[Source data]
☆ ☆ ☆ ☆ ☆ ☆ ☆

/-! ## §5. Along every strong solution from a deterministic start (e.g. the cold start) -/

/-- ★★★ **Light cone for correlations ALONG EVERY SZZ SOLUTION from a deterministic start** (any filtered probability space, any flat
Brownian driver; EVERY coupling `β'`, every volume): with the notation of `transition_covariance_abs_le_lightCone_of_separated`,
`|E[F(U_t)G(U_t)] − E[F(U_t)]·E[G(U_t)]| ≤ 96·t·e^(2λt)·2^(−(R+1))·Σℓ^F·Σℓ^G`.  In particular along the COLD-START evolution `U_0 ≡ 1` of the
route: the product structure of the initial state survives outside the light cone.  Fixed cut-off; `UniformColdStartMixing` (24809) is NOT
restated; the Yang–Mills mass gap is NOT proved. [folklore] -/
theorem solution_covariance_abs_le_lightCone_of_separated (L : ℕ) [NeZero L] (β' : ℝ) (t : ℝ≥0)
    (x₀ : (GaugeConfig 3 L (Matrix.specialUnitaryGroup (Fin 2) ℂ)))
    (Ω : Type) [MeasurableSpace Ω] (P : Measure Ω) [IsProbabilityMeasure P]
    (W : ℝ≥0 → Ω → (Edge 3 L × NoiseIdx 2 → ℝ)) (hW : IsFlatBrownian W P)
    (U : ℝ≥0 → Ω → (GaugeConfig 3 L (Matrix.specialUnitaryGroup (Fin 2) ℂ))) (hU0 : ∀ ω, U 0 ω = x₀)
    (hU : (latticeLangevinDynamics (fundamentalLatticeRep 2) β').IsSolution (fundamentalRep (Fin 2)) hW.natFiltration P W U)
    {f : (Edge 3 L × Fin 2 × Fin 2 × Bool → ℝ) → ℝ} (hf : ContDiff ℝ 3 f) {ℓF : Edge 3 L → ℝ} (hℓF : ∀ e, 0 ≤ ℓF e)
    {g : (Edge 3 L × Fin 2 × Fin 2 × Bool → ℝ) → ℝ} (hg : ContDiff ℝ 3 g) {ℓG : Edge 3 L → ℝ} (hℓG : ∀ e, 0 ≤ ℓG e)
    (Λf Λg : Finset (Edge 3 L)) (hΛf : ∀ e, e ∉ Λf → ℓF e = 0) (hΛg : ∀ e, e ∉ Λg → ℓG e = 0) (R : ℕ)
    (hsep : ∀ e' ∈ Λf, ∀ e ∈ Λg, R + 1 ≤ (Finset.univ.sup fun i : Fin 3 => ((e'.1 i - e.1 i).valMinAbs).natAbs)) :
    let coords : GaugeConfig 3 L (Matrix.specialUnitaryGroup (Fin 2) ℂ) → (Edge 3 L × Fin 2 × Fin 2 × Bool → ℝ) :=
      fun V q => (fun z : ℂ => if q.2.2.2 then z.im else z.re)
        ((fundamentalRep (Fin 2) (V q.1) : Matrix (Fin 2) (Fin 2) ℂ) q.2.1 q.2.2.1)
    (∀ (e : Edge 3 L) (y y' : (GaugeConfig 3 L (Matrix.specialUnitaryGroup (Fin 2) ℂ))), (∀ f', f' ≠ e → y f' = y' f') →
      |f (coords y) - f (coords y')| ≤ ℓF e * frobNorm ((y e : Matrix (Fin 2) (Fin 2) ℂ) - (y' e : Matrix (Fin 2) (Fin 2) ℂ))) →
    (∀ (e : Edge 3 L) (y y' : (GaugeConfig 3 L (Matrix.specialUnitaryGroup (Fin 2) ℂ))), (∀ f', f' ≠ e → y f' = y' f') →
      |g (coords y) - g (coords y')| ≤ ℓG e * frobNorm ((y e : Matrix (Fin 2) (Fin 2) ℂ) - (y' e : Matrix (Fin 2) (Fin 2) ℂ))) →
    |(∫ ω, f (coords (U t ω)) * g (coords (U t ω)) ∂P) - (∫ ω, f (coords (U t ω)) ∂P) * (∫ ω, g (coords (U t ω)) ∂P)| ≤
      96 * (t : ℝ) * Real.exp (2 * ((|β'| * (4 + 4 * Real.sqrt 2 + 12 * 108)) * (t : ℝ))) * ((2 : ℝ)⁻¹) ^ (R + 1) * (∑ e : Edge 3 L, ℓF e) * (∑ e : Edge 3 L, ℓG e) := by
  intro coords hLf hLg
  classical
  haveI := secondCountableTopology_su2
  haveI := borelSpace_config L
  obtain ⟨κ, hκ, -, hreal⟩ := exists_transitionKernel L β'
  haveI := hκ
  have h := transition_covariance_abs_le_lightCone_of_separated L β' κ hreal hf hℓF hg hℓG Λf Λg hΛf hΛg R hsep t x₀ hLf hLg
  have hlaw : κ t x₀ = P.map (U t) := hreal t x₀ Ω P W hW U hU0 hU
  have hmU : Measurable (U t) := (hU.adapted t).mono (hW.natFiltration.le t) le_rfl
  have hco : Continuous coords := continuous_coords (L := L)
  have hFm : Measurable fun y : (GaugeConfig 3 L (Matrix.specialUnitaryGroup (Fin 2) ℂ)) => f (coords y) :=
    (hf.continuous.comp hco).measurable
  have hGm : Measurable fun y : (GaugeConfig 3 L (Matrix.specialUnitaryGroup (Fin 2) ℂ)) => g (coords y) :=
    (hg.continuous.comp hco).measurable
  have hFGm : Measurable fun y : (GaugeConfig 3 L (Matrix.specialUnitaryGroup (Fin 2) ℂ)) => f (coords y) * g (coords y) := hFm.mul hGm
  have e1 : ∫ y, f (coords y) * g (coords y) ∂(κ t x₀) = ∫ ω, f (coords (U t ω)) * g (coords (U t ω)) ∂P := by
    rw [hlaw, integral_map hmU.aemeasurable hFGm.aestronglyMeasurable]
  have e2 : ∫ y, f (coords y) ∂(κ t x₀) = ∫ ω, f (coords (U t ω)) ∂P := by
    rw [hlaw, integral_map hmU.aemeasurable hFm.aestronglyMeasurable]
  have e3 : ∫ y, g (coords y) ∂(κ t x₀) = ∫ ω, g (coords (U t ω)) ∂P := by
    rw [hlaw, integral_map hmU.aemeasurable hGm.aestronglyMeasurable]
  rw [← e1, ← e2, ← e3]
  exact h

end Summit.QuantumFields.YangMills.Theorems.ColdStartUniversality.LiebRobinson

end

☆ ☆ ☆ ☆ ☆ ☆ ☆

■ EXERCISE AIM
With both ends included, please retype exactly the lines from the line containing "rw [← e1, ← e2, ← e3]" to the final line of the data.

■ ANSWER TO THE PROBLEM
  rw [← e1, ← e2, ← e3]
  exact h

end Summit.QuantumFields.YangMills.Theorems.ColdStartUniversality.LiebRobinson

end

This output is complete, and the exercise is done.